Set down, exactly and in full, the line holding "β, γ => rfl" and all the lines after it until the listing ends, and nothing else.

# MATERIAL TO PROCESS
┄┄┄┄┄┄┄┄┄┄
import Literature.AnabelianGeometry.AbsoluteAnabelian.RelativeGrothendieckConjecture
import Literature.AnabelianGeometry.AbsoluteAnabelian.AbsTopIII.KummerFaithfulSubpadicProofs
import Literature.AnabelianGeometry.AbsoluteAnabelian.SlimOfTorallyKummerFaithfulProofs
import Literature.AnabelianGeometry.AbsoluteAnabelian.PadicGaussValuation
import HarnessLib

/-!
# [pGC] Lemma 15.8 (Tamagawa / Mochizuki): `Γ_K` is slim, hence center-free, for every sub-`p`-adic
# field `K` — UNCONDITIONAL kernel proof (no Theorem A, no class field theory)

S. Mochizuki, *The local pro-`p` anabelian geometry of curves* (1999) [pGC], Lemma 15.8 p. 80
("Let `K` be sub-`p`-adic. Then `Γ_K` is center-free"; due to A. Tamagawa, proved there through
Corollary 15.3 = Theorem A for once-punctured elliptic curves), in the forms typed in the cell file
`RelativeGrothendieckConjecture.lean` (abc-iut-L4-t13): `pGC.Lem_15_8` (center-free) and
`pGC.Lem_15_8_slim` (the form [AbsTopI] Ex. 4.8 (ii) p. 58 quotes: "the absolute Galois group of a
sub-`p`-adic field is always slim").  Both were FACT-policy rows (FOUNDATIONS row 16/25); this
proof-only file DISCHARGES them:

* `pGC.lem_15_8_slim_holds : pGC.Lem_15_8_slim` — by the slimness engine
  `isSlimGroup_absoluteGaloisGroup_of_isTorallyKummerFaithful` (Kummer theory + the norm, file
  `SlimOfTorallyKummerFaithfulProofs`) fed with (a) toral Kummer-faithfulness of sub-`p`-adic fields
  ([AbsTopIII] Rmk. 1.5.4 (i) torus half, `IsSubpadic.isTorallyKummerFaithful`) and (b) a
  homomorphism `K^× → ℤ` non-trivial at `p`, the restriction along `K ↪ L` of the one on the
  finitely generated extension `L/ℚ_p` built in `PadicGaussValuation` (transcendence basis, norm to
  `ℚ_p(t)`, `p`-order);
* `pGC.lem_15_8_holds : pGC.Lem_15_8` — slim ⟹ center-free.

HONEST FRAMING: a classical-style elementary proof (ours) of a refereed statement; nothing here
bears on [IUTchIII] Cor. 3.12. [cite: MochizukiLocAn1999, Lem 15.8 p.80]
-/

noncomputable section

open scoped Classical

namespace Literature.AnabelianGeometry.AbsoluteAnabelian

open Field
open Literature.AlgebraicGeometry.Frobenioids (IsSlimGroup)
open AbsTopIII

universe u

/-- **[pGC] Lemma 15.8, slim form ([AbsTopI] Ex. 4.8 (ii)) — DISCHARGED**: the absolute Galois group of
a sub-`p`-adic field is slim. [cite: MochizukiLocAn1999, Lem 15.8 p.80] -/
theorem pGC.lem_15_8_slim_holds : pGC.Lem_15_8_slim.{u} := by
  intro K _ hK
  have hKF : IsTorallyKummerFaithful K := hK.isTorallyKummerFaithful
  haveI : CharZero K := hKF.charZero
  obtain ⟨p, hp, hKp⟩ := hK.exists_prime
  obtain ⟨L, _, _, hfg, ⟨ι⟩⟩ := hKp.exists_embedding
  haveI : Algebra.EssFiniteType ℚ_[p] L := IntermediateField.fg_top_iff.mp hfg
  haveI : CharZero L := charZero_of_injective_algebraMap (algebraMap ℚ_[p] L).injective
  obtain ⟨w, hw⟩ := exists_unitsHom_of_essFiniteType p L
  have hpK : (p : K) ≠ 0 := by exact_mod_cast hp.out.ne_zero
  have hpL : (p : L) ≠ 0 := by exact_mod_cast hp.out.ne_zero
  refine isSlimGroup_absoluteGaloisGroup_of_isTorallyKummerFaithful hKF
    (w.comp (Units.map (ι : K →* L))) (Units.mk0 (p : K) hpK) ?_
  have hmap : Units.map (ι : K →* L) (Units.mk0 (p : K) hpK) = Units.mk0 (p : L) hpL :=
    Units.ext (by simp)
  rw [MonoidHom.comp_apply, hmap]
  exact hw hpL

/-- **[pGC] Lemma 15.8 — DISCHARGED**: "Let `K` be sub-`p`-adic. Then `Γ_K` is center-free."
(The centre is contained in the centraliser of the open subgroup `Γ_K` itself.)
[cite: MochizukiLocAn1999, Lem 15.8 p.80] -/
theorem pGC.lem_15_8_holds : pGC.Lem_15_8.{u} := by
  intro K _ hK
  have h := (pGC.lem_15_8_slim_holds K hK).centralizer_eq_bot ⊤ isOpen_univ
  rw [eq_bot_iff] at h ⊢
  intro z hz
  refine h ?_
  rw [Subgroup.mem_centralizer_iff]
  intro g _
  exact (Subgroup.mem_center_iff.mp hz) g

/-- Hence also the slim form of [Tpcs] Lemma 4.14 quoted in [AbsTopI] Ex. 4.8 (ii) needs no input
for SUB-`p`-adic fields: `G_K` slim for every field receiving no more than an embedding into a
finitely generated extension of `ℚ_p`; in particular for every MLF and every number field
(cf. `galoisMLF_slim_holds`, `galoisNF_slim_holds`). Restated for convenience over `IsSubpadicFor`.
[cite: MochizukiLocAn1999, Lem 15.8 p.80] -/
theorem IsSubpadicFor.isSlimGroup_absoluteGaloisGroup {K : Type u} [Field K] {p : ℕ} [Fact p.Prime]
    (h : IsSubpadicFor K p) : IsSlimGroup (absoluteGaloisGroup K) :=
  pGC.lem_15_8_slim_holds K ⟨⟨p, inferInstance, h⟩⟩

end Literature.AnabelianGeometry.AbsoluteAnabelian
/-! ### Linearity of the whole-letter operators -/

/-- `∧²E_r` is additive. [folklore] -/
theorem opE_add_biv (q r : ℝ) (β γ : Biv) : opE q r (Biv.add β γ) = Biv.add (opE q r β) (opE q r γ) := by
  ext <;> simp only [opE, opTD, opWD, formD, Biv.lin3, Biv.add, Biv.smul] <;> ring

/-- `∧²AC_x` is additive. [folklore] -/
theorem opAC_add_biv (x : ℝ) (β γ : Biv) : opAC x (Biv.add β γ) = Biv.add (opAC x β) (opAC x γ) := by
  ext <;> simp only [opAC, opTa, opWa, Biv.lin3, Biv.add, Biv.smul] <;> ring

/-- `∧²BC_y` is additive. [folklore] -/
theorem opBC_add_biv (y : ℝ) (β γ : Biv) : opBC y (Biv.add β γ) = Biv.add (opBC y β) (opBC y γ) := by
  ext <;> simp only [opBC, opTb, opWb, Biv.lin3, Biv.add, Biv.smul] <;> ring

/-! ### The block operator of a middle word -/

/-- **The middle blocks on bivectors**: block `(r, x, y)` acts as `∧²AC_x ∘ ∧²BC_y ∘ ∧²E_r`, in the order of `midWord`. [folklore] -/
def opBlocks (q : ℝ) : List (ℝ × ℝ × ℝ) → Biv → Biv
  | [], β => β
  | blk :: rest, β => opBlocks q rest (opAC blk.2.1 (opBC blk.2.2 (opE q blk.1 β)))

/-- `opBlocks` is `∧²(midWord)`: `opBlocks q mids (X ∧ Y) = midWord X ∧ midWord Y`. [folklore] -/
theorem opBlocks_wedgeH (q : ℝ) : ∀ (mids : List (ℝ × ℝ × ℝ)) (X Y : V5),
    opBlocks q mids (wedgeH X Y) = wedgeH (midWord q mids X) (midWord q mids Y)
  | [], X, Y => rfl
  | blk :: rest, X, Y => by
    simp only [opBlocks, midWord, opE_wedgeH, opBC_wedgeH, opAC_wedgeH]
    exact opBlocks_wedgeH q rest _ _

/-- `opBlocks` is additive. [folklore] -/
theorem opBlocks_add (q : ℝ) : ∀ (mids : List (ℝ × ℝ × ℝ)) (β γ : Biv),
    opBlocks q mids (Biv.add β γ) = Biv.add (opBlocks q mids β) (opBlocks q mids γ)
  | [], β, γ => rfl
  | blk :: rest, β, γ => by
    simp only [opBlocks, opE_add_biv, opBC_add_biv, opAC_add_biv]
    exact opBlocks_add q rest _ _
┄┄┄┄┄┄┄┄┄┄
# WRITTEN SOLUTION
  | [], β, γ => rfl
  | blk :: rest, β, γ => by
    simp only [opBlocks, opE_add_biv, opBC_add_biv, opAC_add_biv]
    exact opBlocks_add q rest _ _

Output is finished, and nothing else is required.